Aller au contenu

Data Lineage

Translation in Progress

This page has not yet been translated into your language. You are viewing the original English content.

Want to help? See our translation guide.

Scientific workflows produce chains of computations — each output depends on specific inputs, parameters, and tool versions. Nextflow's data lineage feature captures this provenance automatically, giving you a queryable record of every workflow run, task execution, and output file.

Experimental feature

Data lineage is an experimental feature introduced in Nextflow 25.04. The feature is under active development and its behavior may change in future releases. Consult the official documentation for the latest details.

Learning goals

By the end of this side quest, you'll be able to:

  • Enable lineage tracking in a Nextflow workflow
  • Explore lineage records using the CLI (list, view, find, render, diff)
  • Understand the three lineage record types: WorkflowRun, TaskRun, and FileOutput
  • Understand why the output {} block is required for file-level provenance tracking
  • Compare two workflow runs to identify exactly what changed between them
  • Use channel.fromLineage() to create a channel from lineage records and feed tracked outputs into downstream workflows

Prerequisites

Before taking on this side quest, you should:

  • Have completed the Hello Nextflow tutorial or equivalent beginner's course.
  • Be comfortable with basic Nextflow concepts: processes, channels, and configuration.

0. Get started

Open the training codespace

If you haven't yet done so, make sure to open the training environment as described in the Environment Setup.

Open in GitHub Codespaces

Move into the project directory

Move into the directory where the files for this tutorial are located.

cd side-quests/lineage

You can set VSCode to focus on this directory:

code .

Review the materials

You'll find a workflow file, a configuration file, and a data directory with a CSV input file.

Directory contents
.
├── data
│   └── greetings.csv
├── main.nf
└── nextflow.config

The workflow in main.nf has two processes. SAYHELLO writes each greeting to a text file, and CONVERTTOUPPER converts that file to uppercase. This is the same pipeline logic used in Hello Nextflow.

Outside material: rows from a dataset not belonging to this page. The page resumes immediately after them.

/-- **STUB: NON-DEGENERATE + UNTWISTED ⇒ regular (v5; proved on paper — UNTWISTED-NOTE.md; Lean in progress, lead).**
For a profile of the route's Type-I class, poloidal along `e₃`: on a nonempty open space–time subset `W` of the backward slab
on which the profile is non-degenerate (`curl v ≠ 0`, `∇_h v₂ ≠ 0`, `∂₂v_h ≠ 0` pointwise) and the vortex-line foliation is
UNTWISTED — the planar bracket `{∂₂v₂, v₂}ₕ = ∂₀(∂₂v₂)·∂₁v₂ − ∂₁(∂₂v₂)·∂₀v₂` vanishes pointwise (the horizontal unit normal
`∇ₕv₂/|∇ₕv₂|` of the vortex lines does not turn with height) — the apex is regular.  No hypothesis on the shear slope.
Mechanism: separation of variables in the height along every vertical line forces `v₂(t,·,x₂)` to be isoparametric in every
plane with a height-independent foliation, hence (planar Levi-Civita–Segre, tree) the vorticity has a rotation/translation
germ on an open set of one slice, hence (tree) the apex is regular; the degenerate branch is the Stuart-column structure,
killed by NS₃ through an exponential-rank identity and the pin `Λ ≠ 1`. -/
theorem stub_untwisted :
    ∀ (C : ℝ) (v : ℝ → EuclideanSpace ℝ (Fin 3) → EuclideanSpace ℝ (Fin 3)),
      Literature.Analysis.FluidPDE.HasTypeITimeDecay C v →
      ContinuousOn (Function.uncurry v) (Set.Iio (0 : ℝ) ×ˢ Set.univ) →
      (∀ s t : ℝ, s < t → t < 0 → ∀ x, v t x =
        Literature.Analysis.UnboundedOperators.heatExtension (v s) (t - s) x -
          Literature.Analysis.FluidPDE.oseenDuhamel 1 s v v t x) →
      (∀ t < 0, Literature.Analysis.FluidPDE.VectorCalculus.IsDivFree (v t)) →
      (∀ s < 0, ∀ y, ⟪Literature.Analysis.FluidPDE.curl (v s) y, EuclideanSpace.single 2 1⟫_ℝ = 0) →
      ∀ W : Set (ℝ × EuclideanSpace ℝ (Fin 3)), IsOpen W → W.Nonempty → W ⊆ Set.Iio (0 : ℝ) ×ˢ Set.univ →
        (∀ z ∈ W, Literature.Analysis.FluidPDE.curl (v z.1) z.2 ≠ 0 ∧
          (fderiv ℝ (v z.1) z.2 (EuclideanSpace.single 0 1) 2 ≠ 0 ∨ fderiv ℝ (v z.1) z.2 (EuclideanSpace.single 1 1) 2 ≠ 0) ∧
          (fderiv ℝ (v z.1) z.2 (EuclideanSpace.single 2 1) 0 ≠ 0 ∨ fderiv ℝ (v z.1) z.2 (EuclideanSpace.single 2 1) 1 ≠ 0)) →
        (∀ z ∈ W,
          fderiv ℝ (fun x => fderiv ℝ (v z.1) x (EuclideanSpace.single 2 1) 2) z.2 (EuclideanSpace.single 0 1) *
              fderiv ℝ (v z.1) z.2 (EuclideanSpace.single 1 1) 2 -
            fderiv ℝ (fun x => fderiv ℝ (v z.1) x (EuclideanSpace.single 2 1) 2) z.2 (EuclideanSpace.single 1 1) *
              fderiv ℝ (v z.1) z.2 (EuclideanSpace.single 0 1) 2 = 0) →
        ¬ Literature.Analysis.FluidPDE.IsBackwardSingularPoint v 0 :=
  Summit.NavierStokesRegularity.NavierStokesRegularity.Theorems.PoloidalWindowDoorPoloidalWindowRigidityStubUntwisted.stub_untwisted
import Summits.BirchSwinnertonDyer.BirchSwinnertonDyer.Theorems.Rank2ObservatoryCubicFieldR124809
import Summits.BirchSwinnertonDyer.BirchSwinnertonDyer.Theorems.Rank2Observatory2DescLinGens
import HarnessLib

/-!
# BirchSwinnertonDyer — rank ≥ 2 observatory: prime elements of the cubic field of `-39 + 60 * X - 19 * X ^ 2 + X ^ 3` (generator addendum `R124809 C1a`)

HONEST FRAMING: per-curve certified theorems and census instruments; no claim on BSD in rank ≥ 2.

Per-FIELD addendum of the KERNEL-2DESC instrument (design `b2b-bsdr2-cert-3/KERNEL-2DESC.md` §9d) for the cubic
field `K = ℚ(α)`, `α` a root of `-39 + 60 * X - 19 * X ^ 2 + X ^ 3` (`Δ = 124809`, `𝓞_K` a PID; file `Rank2ObservatoryCubicFieldR124809`):
for 2 elements `e = c₀ + c₁α + c₂α² = lin aeval_α c₀ c₁ c₂` it certifies the norm (`MonicCubic.normForm`,
`norm_lin_eq`) and primality (norm `±p`, or norm `±p^f` with the residue certificate of `lin_prime_of_pow`);
(totally real field: the signs at the three real places are certified inline per curve). These elements generate the primes
dividing `F′(θ)` for the census curves with this `2`-division field, `N < 5·10⁵` (data: kit job `j130842` + second
implementation `percurve/identities3r.py`); the per-curve files `Rank2Observatory<label>TwoDescRankTwo.lean`
reference them by name (`e_<c₀>_<c₁>_<c₂>_norm|prime`, `m` = minus). Generated by
`percurve/gen_addendum4.py`. Sorry-free; axioms `propext`, `Classical.choice`, `Quot.sound`.
[cite: Marcus2018, Ch. 3, Thm. 22] [cite: Cassels1991LecturesEllipticCurves, §15]
-/

-- single-conjunct summit: `Summit.BirchSwinnertonDyer.BirchSwinnertonDyer.…` repeats the name by design
set_option linter.dupNamespace false

noncomputable section

open scoped NumberField

open Literature.NumberTheory.NumberFields Polynomial NumberField

namespace Summit.BirchSwinnertonDyer.BirchSwinnertonDyer.Rank2Observatory.TwoDescCubic.FieldR124809

/-- `N(3 - α) = -3` (a prime above `3`, residue degree `1`; first met at `499236a1`). [folklore] -/
theorem e_3_m1_0_norm : Algebra.norm ℚ ((lin aeval_α 3 (-1) 0 : 𝓞 (CubicField (-19) 60 (-39))) : (CubicField (-19) 60 (-39))) = ((-3 : ℤ) : ℚ) :=
  norm_lin_eq irreducible aeval_α finrank_eq 3 (-1) 0 (by norm_num [MonicCubic.normForm])

/-- `3 - α` is prime (norm `±3`). [cite: Marcus2018, Ch. 3, Thm. 22] -/
theorem e_3_m1_0_prime : Prime (lin aeval_α 3 (-1) 0 : 𝓞 (CubicField (-19) 60 (-39))) :=
  lin_prime_of_prime irreducible aeval_α finrank_eq 3 (-1) 0 (n := -3)
    (by norm_num [MonicCubic.normForm]) (by norm_num)

/-- `N(137 - 147 * α + 9 * α ^ 2) = 41603` (a prime above `41603`, residue degree `1`; first met at `499236a1`). [folklore] -/
theorem e_137_m147_9_norm : Algebra.norm ℚ ((lin aeval_α 137 (-147) 9 : 𝓞 (CubicField (-19) 60 (-39))) : (CubicField (-19) 60 (-39))) = ((41603 : ℤ) : ℚ) :=
  norm_lin_eq irreducible aeval_α finrank_eq 137 (-147) 9 (by norm_num [MonicCubic.normForm])

/-- `137 - 147 * α + 9 * α ^ 2` is prime (norm `±41603`). [cite: Marcus2018, Ch. 3, Thm. 22] -/
theorem e_137_m147_9_prime : Prime (lin aeval_α 137 (-147) 9 : 𝓞 (CubicField (-19) 60 (-39))) :=
  lin_prime_of_prime irreducible aeval_α finrank_eq 137 (-147) 9 (n := 41603)
    (by norm_num [MonicCubic.normForm]) (by norm_num)

end Summit.BirchSwinnertonDyer.BirchSwinnertonDyer.Rank2Observatory.TwoDescCubic.FieldR124809

end
/-
Copyright (c) 2026 the pub-hodgecm-mathlib formalisation cell (harness21).  Prover seat hodgecm-mathlib-K2E3-p12 (g9) (W3c, generator of the L4 architect K2E3-p25 (g3)), HCML Track B «K2-LIT» ∕ h413
(`stmt-HodgeConjecture-24833`).  NR-1′ «LeThree SWEEP» (director s1979∕s1980): the hHC∕hHCB-binding theorems of ★ `K2E3EllipticInnerNonzeroIsPairOfCrossWild` RE-READ under the NARROWED letters
hHC₃ `characterLocallyIntegrableLeThree` ∕ hHCB₃ `normalizedCharacter_locallyBoundedLeThree` (`2 ≤ N ≤ 3`, `v` non-split) — SAME NAMES, namespace `…K2E3EllipticInnerNonzeroIsPairOfCrossWildLeThree`.  2026-09-04.
-/
import Summits.HodgeConjecture.HodgeConjecture.Theorems.F0P3cStCharTSDatumJunction17   -- ★ JUNCTION v17 (LH6-p01): (X3′) «(b)-REST NOT-WILD» + its §1 Jacquet-line lemma, (X0′-NW) socket, «HC-SC» (N0), `F0P3cStCharTSScFin`, PS-VANISH, LDS-FIELDS, RED-JH, WIF-AT-THE-DATUM, JAC-ELL C8, CARTAN-REPS∕FIELDS∕NULL, L2D-ELL, L2D-OF-HCB, DG-FIELD, ★ D2′, ★ 79 (SEP), ★ HOM-ZERO, the named fact `normalizedCharacter_locallyBounded`
import Summits.HodgeConjecture.HodgeConjecture.Theorems.F0P3cStCharTSRung0TwentyTwo     -- ★ RUNG 0 v22 (import cone): ★ KEYS3-ANALYTIC, ★ LDS-RED-TWO, ★ LDS-TWO-OF-TWO, ★ `isQuadraticCharExtension_semilocalComponent_of_baseChange_eq`
import HarnessLib
import Summits.HodgeConjecture.HodgeConjecture.Theorems.K2E3EllipticInnerNonzeroIsPairOfCrossWild   -- ★ the original: every non-letter lemma REUSED by qualified name
import Summits.HodgeConjecture.HodgeConjecture.Theorems.K2E3CharLettersLeThreeDefs   -- NR-1′ root: hHC₃ ∕ hHCB₃
import Summits.HodgeConjecture.HodgeConjecture.Theorems.K2E3L2dOfHcbLeThree   -- NR-1′ twin of ★ L2dOfHcb (the `l2dEll_of_hcBounded` site, +hns)
/-- **Even-sector compressed exact middle** — see the module docstring. -/
theorem even_middleJ_majorant_matrix (ha : 0 < a) {B B₃ B₄ : ℕ} (hB : 1 ≤ B) (hBB : 2 * B ≤ B₃) (J : ℕ)
    (d w : ℕ → ℝ) (hw : ∀ m, B₃ ≤ m → m < B₄ → 0 < w m ∧ w m ≤ d m) {θ : ℝ} (hθ : 0 < θ) (x : Fin B → ℝ) :
    ∑ m ∈ Finset.Ico B₃ B₄, (∑ i : Fin B,
        (if (i : ℕ) = 0 then gramCoeff a 0 m else if m = 0 then gramCoeff a i 0
          else (gramCoeff a i m + gramCoeff a i (-(m : ℤ))) / 2) * x i) ^ 2 / d m
      ≤ x ⬝ᵥ (Matrix.of fun i i' : Fin B ↦
          (1 + θ) * (((∑ j : Fin J, ∑ j' : Fin J, (∑ m ∈ Finset.Ico B₃ B₄, (((Complex.digamma (1 / 4 + ((freq a m : ℝ) : ℂ) / 2 * I)).im / 2 + (∑ k ∈ weilPrimeIndex a, (Λ k : ℝ) / Real.sqrt k * Real.sin (freq a m * Real.log k)) - archExpSumSin a m) / π / (m : ℝ) ^ (2 * (j : ℕ) + 1)) * (((Complex.digamma (1 / 4 + ((freq a m : ℝ) : ℂ) / 2 * I)).im / 2 + (∑ k ∈ weilPrimeIndex a, (Λ k : ℝ) / Real.sqrt k * Real.sin (freq a m * Real.log k)) - archExpSumSin a m) / π / (m : ℝ) ^ (2 * (j' : ℕ) + 1)) / w m) * ((-1 : ℝ) ^ (i : ℕ) * (i : ℝ) ^ (2 * (j : ℕ))) * ((-1 : ℝ) ^ (i' : ℕ) * (i' : ℝ) ^ (2 * (j' : ℕ))))
            + ∑ j : Fin J, ∑ r' : Fin J, (∑ m ∈ Finset.Ico B₃ B₄, (((Complex.digamma (1 / 4 + ((freq a m : ℝ) : ℂ) / 2 * I)).im / 2 + (∑ k ∈ weilPrimeIndex a, (Λ k : ℝ) / Real.sqrt k * Real.sin (freq a m * Real.log k)) - archExpSumSin a m) / π / (m : ℝ) ^ (2 * (j : ℕ) + 1)) * (1 / (m : ℝ) ^ (2 * (r' : ℕ) + 2)) / w m) * ((-1 : ℝ) ^ (i : ℕ) * (i : ℝ) ^ (2 * (j : ℕ))) * ((-1 : ℝ) ^ (i' : ℕ) * (-((i' : ℝ) ^ (2 * (r' : ℕ) + 1)) * ((Complex.digamma (1 / 4 + ((freq a i' : ℝ) : ℂ) / 2 * I)).im / 2 + (∑ k ∈ weilPrimeIndex a, (Λ k : ℝ) / Real.sqrt k * Real.sin (freq a i' * Real.log k)) - archExpSumSin a i') / π + 4 / a * (Real.exp (a / 2) - Real.exp (-(a / 2))) ^ 2 * (-1 : ℝ) ^ (r' : ℕ) * (a ^ 2 / (4 * π ^ 2)) ^ ((r' : ℕ) + 1) * (1 / (1 + 4 * freq a i' ^ 2)))))
          + ((∑ r' : Fin J, ∑ j : Fin J, (∑ m ∈ Finset.Ico B₃ B₄, (1 / (m : ℝ) ^ (2 * (r' : ℕ) + 2)) * (((Complex.digamma (1 / 4 + ((freq a m : ℝ) : ℂ) / 2 * I)).im / 2 + (∑ k ∈ weilPrimeIndex a, (Λ k : ℝ) / Real.sqrt k * Real.sin (freq a m * Real.log k)) - archExpSumSin a m) / π / (m : ℝ) ^ (2 * (j : ℕ) + 1)) / w m) * ((-1 : ℝ) ^ (i : ℕ) * (-((i : ℝ) ^ (2 * (r' : ℕ) + 1)) * ((Complex.digamma (1 / 4 + ((freq a i : ℝ) : ℂ) / 2 * I)).im / 2 + (∑ k ∈ weilPrimeIndex a, (Λ k : ℝ) / Real.sqrt k * Real.sin (freq a i * Real.log k)) - archExpSumSin a i) / π + 4 / a * (Real.exp (a / 2) - Real.exp (-(a / 2))) ^ 2 * (-1 : ℝ) ^ (r' : ℕ) * (a ^ 2 / (4 * π ^ 2)) ^ ((r' : ℕ) + 1) * (1 / (1 + 4 * freq a i ^ 2)))) * ((-1 : ℝ) ^ (i' : ℕ) * (i' : ℝ) ^ (2 * (j : ℕ))))
            + ∑ r' : Fin J, ∑ r'' : Fin J, (∑ m ∈ Finset.Ico B₃ B₄, (1 / (m : ℝ) ^ (2 * (r' : ℕ) + 2)) * (1 / (m : ℝ) ^ (2 * (r'' : ℕ) + 2)) / w m) * ((-1 : ℝ) ^ (i : ℕ) * (-((i : ℝ) ^ (2 * (r' : ℕ) + 1)) * ((Complex.digamma (1 / 4 + ((freq a i : ℝ) : ℂ) / 2 * I)).im / 2 + (∑ k ∈ weilPrimeIndex a, (Λ k : ℝ) / Real.sqrt k * Real.sin (freq a i * Real.log k)) - archExpSumSin a i) / π + 4 / a * (Real.exp (a / 2) - Real.exp (-(a / 2))) ^ 2 * (-1 : ℝ) ^ (r' : ℕ) * (a ^ 2 / (4 * π ^ 2)) ^ ((r' : ℕ) + 1) * (1 / (1 + 4 * freq a i ^ 2)))) * ((-1 : ℝ) ^ (i' : ℕ) * (-((i' : ℝ) ^ (2 * (r'' : ℕ) + 1)) * ((Complex.digamma (1 / 4 + ((freq a i' : ℝ) : ℂ) / 2 * I)).im / 2 + (∑ k ∈ weilPrimeIndex a, (Λ k : ℝ) / Real.sqrt k * Real.sin (freq a i' * Real.log k)) - archExpSumSin a i') / π + 4 / a * (Real.exp (a / 2) - Real.exp (-(a / 2))) ^ 2 * (-1 : ℝ) ^ (r'' : ℕ) * (a ^ 2 / (4 * π ^ 2)) ^ ((r'' : ℕ) + 1) * (1 / (1 + 4 * freq a i' ^ 2))))))
        + (if i = i' then (1 + θ⁻¹) * (B : ℝ) * ((2 * (π / 4 + (∑ k ∈ weilPrimeIndex a, (Λ k : ℝ) / Real.sqrt k) + a * (1 + weilArchDensity (2 * a)) / π) * (i : ℝ) ^ (2 * J) / π + 4 / a * (Real.exp (a / 2) - Real.exp (-(a / 2))) ^ 2 * (a ^ 2 / (4 * π ^ 2)) ^ (J + 1) * (1 / (1 + 4 * freq a i ^ 2)))) ^ 2 * (∑ m ∈ Finset.Ico B₃ B₄, (1 / ((m : ℝ) ^ (2 * J + 1))) ^ 2 / w m) else 0)) *ᵥ x := by
  -- abbreviations
  set T := Finset.Ico B₃ B₄ with hT
  have hB₃ : 2 ≤ B₃ := by omega
  have hB₃1 : 1 ≤ B₃ := by omega
  have hB0 : (0 : ℝ) < B := by exact_mod_cast hB
  set Fmode : ℕ → ℝ := fun n ↦ (Complex.digamma (1 / 4 + ((freq a n : ℝ) : ℂ) / 2 * I)).im / 2
      + (∑ k ∈ weilPrimeIndex a, (Λ k : ℝ) / Real.sqrt k * Real.sin (freq a n * Real.log k)) - archExpSumSin a n
    with hFmode
  set kP : ℝ := 4 / a * (Real.exp (a / 2) - Real.exp (-(a / 2))) ^ 2 with hkP
  set q : ℝ := a ^ 2 / (4 * π ^ 2) with hq
  set cfac : ℕ → ℝ := fun n ↦ 1 / (1 + 4 * freq a n ^ 2) with hcfac
  -- row functionals
  set vA : Fin J → Fin B → ℝ := fun j i ↦ (-1 : ℝ) ^ (i : ℕ) * (i : ℝ) ^ (2 * (j : ℕ)) with hvA
  set vB : Fin J → Fin B → ℝ := fun r i ↦ (-1 : ℝ) ^ (i : ℕ) *
      (-((i : ℝ) ^ (2 * (r : ℕ) + 1)) * Fmode i / π + kP * (-1 : ℝ) ^ (r : ℕ) * q ^ ((r : ℕ) + 1) * cfac i) with hvB
  set αA : Fin J → ℝ := fun j ↦ ∑ i, vA j i * x i with hαA
  set αB : Fin J → ℝ := fun r ↦ ∑ i, vB r i * x i with hαB
  set ρ : Fin B → ℝ := fun i ↦ (2 * (π / 4 + (∑ k ∈ weilPrimeIndex a, (Λ k : ℝ) / Real.sqrt k)
        + a * (1 + weilArchDensity (2 * a)) / π) * (i : ℝ) ^ (2 * J) / π + kP * q ^ (J + 1) * cfac i) with hρ
  set bcol : ℕ → Fin B → ℝ := fun m i ↦
    (if (i : ℕ) = 0 then gramCoeff a 0 m else if m = 0 then gramCoeff a i 0
      else (gramCoeff a i m + gramCoeff a i (-(m : ℤ))) / 2) with hbcol
  -- per-mode facts
  have hTm : ∀ m ∈ T, B₃ ≤ m := fun m hm ↦ (Finset.mem_Ico.mp hm).1
  have key : ∀ m ∈ T, (∑ i, bcol m i * x i) ^ 2 / d m
      ≤ (1 + θ) * ((Fmode m / π * (∑ j, αA j / (m : ℝ) ^ (2 * (j : ℕ) + 1)) + (∑ r, αB r / (m : ℝ) ^ (2 * (r : ℕ) + 2))) ^ 2 / w m)
        + (1 + θ⁻¹) * (B : ℝ) * (∑ i, ρ i ^ 2 * x i ^ 2) * ((1 / ((m : ℝ) ^ (2 * J + 1))) ^ 2 / w m) := by
    intro m hm
    have hmT := Finset.mem_Ico.mp hm
    have hmB := hmT.1
    have hm1 : 1 ≤ m := le_trans hB₃1 hmB
    have hm0 : (0 : ℝ) < m := by exact_mod_cast hm1
    have hwm := hw m hmT.1 hmT.2
    have hwpos : 0 < w m := hwm.1
    have hdpos : 0 < d m := lt_of_lt_of_le hwpos hwm.2
    -- decomposition of the column sum
    set R : ℝ := ∑ i, (bcol m i - (-1 : ℝ) ^ m *
        (Fmode m / π * ∑ j ∈ Finset.range J, ((-1 : ℝ) ^ (i : ℕ) * (i : ℝ) ^ (2 * j)) / (m : ℝ) ^ (2 * j + 1)
          + ∑ r ∈ Finset.range J, ((-1 : ℝ) ^ (i : ℕ) *
              (-((i : ℝ) ^ (2 * r + 1)) * Fmode i / π + kP * (-1 : ℝ) ^ r * q ^ (r + 1) * cfac i)) / (m : ℝ) ^ (2 * r + 2)))
        * x i with hR
    have hsplit : ∑ i, bcol m i * x i = (-1 : ℝ) ^ m * (Fmode m / π * (∑ j, αA j / (m : ℝ) ^ (2 * (j : ℕ) + 1)) + (∑ r, αB r / (m : ℝ) ^ (2 * (r : ℕ) + 2))) + R := by
      have ePA : (∑ j, αA j / (m : ℝ) ^ (2 * (j : ℕ) + 1)) = ∑ i : Fin B, (∑ j ∈ Finset.range J, ((-1 : ℝ) ^ (i : ℕ) * (i : ℝ) ^ (2 * j)) / (m : ℝ) ^ (2 * j + 1)) * x i := by
        simp only [hαA, hvA, Finset.sum_div]
        rw [Finset.sum_comm]
        refine Finset.sum_congr rfl fun i _ ↦ ?_
        rw [Finset.sum_mul, Finset.sum_range]
        refine Finset.sum_congr rfl fun j _ ↦ by ring
      have ePB : (∑ r, αB r / (m : ℝ) ^ (2 * (r : ℕ) + 2)) = ∑ i : Fin B, (∑ r ∈ Finset.range J, ((-1 : ℝ) ^ (i : ℕ) *
          (-((i : ℝ) ^ (2 * r + 1)) * Fmode i / π + kP * (-1 : ℝ) ^ r * q ^ (r + 1) * cfac i)) / (m : ℝ) ^ (2 * r + 2)) * x i := by
        simp only [hαB, hvB, Finset.sum_div]
        rw [Finset.sum_comm]
        refine Finset.sum_congr rfl fun i _ ↦ ?_
        rw [Finset.sum_mul, Finset.sum_range]
        refine Finset.sum_congr rfl fun r _ ↦ by ring
      rw [ePA, ePB, hR, Finset.mul_sum, mul_add, Finset.mul_sum, Finset.mul_sum, ← Finset.sum_add_distrib,
        ← Finset.sum_add_distrib]
      refine Finset.sum_congr rfl fun i _ ↦ by ring
    have hRle : |R| ≤ ∑ i, ρ i / (m : ℝ) ^ (2 * J + 1) * |x i| := by
      refine (Finset.abs_sum_le_sum_abs _ _).trans (Finset.sum_le_sum fun i _ ↦ ?_)
      rw [abs_mul]
      refine mul_le_mul_of_nonneg_right ?_ (abs_nonneg _)
      have him : 2 * (i : ℕ) ≤ m := by have := i.isLt; omega
      have h := abs_evenKernel_col_sub_families_le ha hm1 him J
      simp only [hbcol, hFmode, hkP, hq, hcfac, hρ]
      exact h
    have hRsq : R ^ 2 ≤ (B : ℝ) * (∑ i, ρ i ^ 2 * x i ^ 2) * (1 / ((m : ℝ) ^ (2 * J + 1)) ^ 2) := by
      have h := sq_sum_mul_le_card_mul (ι := Fin B)
        (fun i ↦ (bcol m i - (-1 : ℝ) ^ m *
          (Fmode m / π * ∑ j ∈ Finset.range J, ((-1 : ℝ) ^ (i : ℕ) * (i : ℝ) ^ (2 * j)) / (m : ℝ) ^ (2 * j + 1)
            + ∑ r ∈ Finset.range J, ((-1 : ℝ) ^ (i : ℕ) *
                (-((i : ℝ) ^ (2 * r + 1)) * Fmode i / π + kP * (-1 : ℝ) ^ r * q ^ (r + 1) * cfac i)) / (m : ℝ) ^ (2 * r + 2))))
        (fun i ↦ ρ i / (m : ℝ) ^ (2 * J + 1)) x (fun i ↦ by
          have him : 2 * (i : ℕ) ≤ m := by have := i.isLt; omega
          have h := abs_evenKernel_col_sub_families_le ha hm1 him J
          simp only [hbcol, hFmode, hkP, hq, hcfac, hρ]
          exact h)
      simp only [Fintype.card_fin] at h
      refine h.trans (le_of_eq ?_)
      rw [mul_assoc, Finset.sum_mul]
      congr 1
      refine Finset.sum_congr rfl fun i _ ↦ ?_
      rw [div_pow]
      ring
    -- assemble: square, ONE Peter–Paul in θ, divide by w ≤ d
    have hsq : (∑ i, bcol m i * x i) ^ 2
        ≤ (1 + θ) * (Fmode m / π * (∑ j, αA j / (m : ℝ) ^ (2 * (j : ℕ) + 1)) + (∑ r, αB r / (m : ℝ) ^ (2 * (r : ℕ) + 2))) ^ 2
          + (1 + θ⁻¹) * ((B : ℝ) * (∑ i, ρ i ^ 2 * x i ^ 2) * (1 / ((m : ℝ) ^ (2 * J + 1)) ^ 2)) := by
      rw [hsplit]
      have hpp := sq_add_le_peterPaul (p := (-1 : ℝ) ^ m * (Fmode m / π * (∑ j, αA j / (m : ℝ) ^ (2 * (j : ℕ) + 1)) + (∑ r, αB r / (m : ℝ) ^ (2 * (r : ℕ) + 2)))) (q := R) hθ
      have hsgn : ((-1 : ℝ) ^ m * (Fmode m / π * (∑ j, αA j / (m : ℝ) ^ (2 * (j : ℕ) + 1)) + (∑ r, αB r / (m : ℝ) ^ (2 * (r : ℕ) + 2)))) ^ 2 = (Fmode m / π * (∑ j, αA j / (m : ℝ) ^ (2 * (j : ℕ) + 1)) + (∑ r, αB r / (m : ℝ) ^ (2 * (r : ℕ) + 2))) ^ 2 := by
        rw [mul_pow, ← pow_mul, Even.neg_one_pow (by exact ⟨m, by ring⟩), one_mul]
      rw [hsgn] at hpp
      have h2 : 0 ≤ 1 + θ⁻¹ := by positivity
      exact hpp.trans (add_le_add le_rfl (mul_le_mul_of_nonneg_left hRsq h2))
    have hnn : 0 ≤ (∑ i, bcol m i * x i) ^ 2 := sq_nonneg _
    calc (∑ i, bcol m i * x i) ^ 2 / d m
        ≤ (∑ i, bcol m i * x i) ^ 2 / w m := div_le_div_of_nonneg_left hnn hwpos hwm.2
      _ ≤ ((1 + θ) * (Fmode m / π * (∑ j, αA j / (m : ℝ) ^ (2 * (j : ℕ) + 1)) + (∑ r, αB r / (m : ℝ) ^ (2 * (r : ℕ) + 2))) ^ 2
          + (1 + θ⁻¹) * ((B : ℝ) * (∑ i, ρ i ^ 2 * x i ^ 2) * (1 / ((m : ℝ) ^ (2 * J + 1)) ^ 2))) / w m := div_le_div_of_nonneg_right hsq hwpos.le
      _ = _ := by
          field_simp
  -- sum over the middle range
  have step1 : ∑ m ∈ T, (∑ i, bcol m i * x i) ^ 2 / d m
      ≤ (1 + θ) * ∑ m ∈ T, (Fmode m / π * (∑ j, αA j / (m : ℝ) ^ (2 * (j : ℕ) + 1)) + (∑ r, αB r / (m : ℝ) ^ (2 * (r : ℕ) + 2))) ^ 2 / w m
        + (1 + θ⁻¹) * (B : ℝ) * (∑ i, ρ i ^ 2 * x i ^ 2) * ∑ m ∈ T, (1 / ((m : ℝ) ^ (2 * J + 1))) ^ 2 / w m := by
    refine (Finset.sum_le_sum key).trans (le_of_eq ?_)
    simp only [Finset.sum_add_distrib, ← Finset.mul_sum]
  -- the structured sum, exactly, as four blocks
  have hpoly : ∀ m ∈ T, (Fmode m / π * (∑ j, αA j / (m : ℝ) ^ (2 * (j : ℕ) + 1)) + (∑ r, αB r / (m : ℝ) ^ (2 * (r : ℕ) + 2))) ^ 2 / w m
      = ((∑ j, αA j * (Fmode m / π / (m : ℝ) ^ (2 * (j : ℕ) + 1)))
          + ∑ r', αB r' * (1 / (m : ℝ) ^ (2 * (r' : ℕ) + 2))) ^ 2 / w m := by
    intro m _
    rw [modePoly_eq_sum_mul]
  rw [Finset.sum_congr rfl hpoly, sum_sq_add_div_eq] at step1
  refine step1.trans (le_of_eq ?_)
  rw [dotProduct_mulVec_eq_sum_sum]
  simp only [Matrix.of_apply]
  rw [sum_sum_mul_skeletonMJ_eq, sum_sum_mul_gram2_eq, sum_sum_mul_gram2_eq, sum_sum_mul_gram2_eq, sum_sum_mul_gram2_eq]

The greetings.csv file contains four greetings:

data/greetings.csv
Hello
Bonjour
Hola
Ciao

Review the assignment

Your challenge is to add lineage tracking to the workflow, explore the records it produces, and use the lineage CLI to query and compare runs.

For each section:

  1. Apply the code changes to the workflow or configuration file as shown
  2. Run the workflow and observe the output
  3. Use the lineage CLI to inspect the records produced
  4. Complete the exercises before reading ahead

Readiness checklist

Think you're ready to dive in?

  • I understand the goal of this course and its prerequisites
  • My codespace is up and running
  • I've set my working directory appropriately
  • I understand the assignment

If you can check all the boxes, you're good to go.


1. Enable lineage tracking

Open main.nf to examine the starting workflow:

main.nf
#!/usr/bin/env nextflow

process SAYHELLO {
    input:
    val greeting

    output:
    path "${greeting}-output.txt"

    script:
    """
    echo '${greeting}' > '${greeting}-output.txt'
    """
}

process CONVERTTOUPPER {
    input:
    path input_file

    output:
    path "UPPER-${input_file}"

    script:
    """
    cat '${input_file}' | tr '[a-z]' '[A-Z]' > 'UPPER-${input_file}'
    """
}

params {
    input: Path = 'data/greetings.csv'
}

workflow {
    main:
    greeting_ch = channel.fromPath(params.input)
        .splitCsv()
        .map { line -> line[0] }

    SAYHELLO(greeting_ch)
    CONVERTTOUPPER(SAYHELLO.out)

    publish:
    uppercased = CONVERTTOUPPER.out
}

output {
    uppercased {
        path 'results'
        mode 'copy'
    }
}

The workflow reads greetings from a CSV file, writes each one to a text file with SAYHELLO, converts it to uppercase with CONVERTTOUPPER, and publishes the results to a results/ directory. This is the same pipeline used in Hello Nextflow, extended with an output {} block to publish results.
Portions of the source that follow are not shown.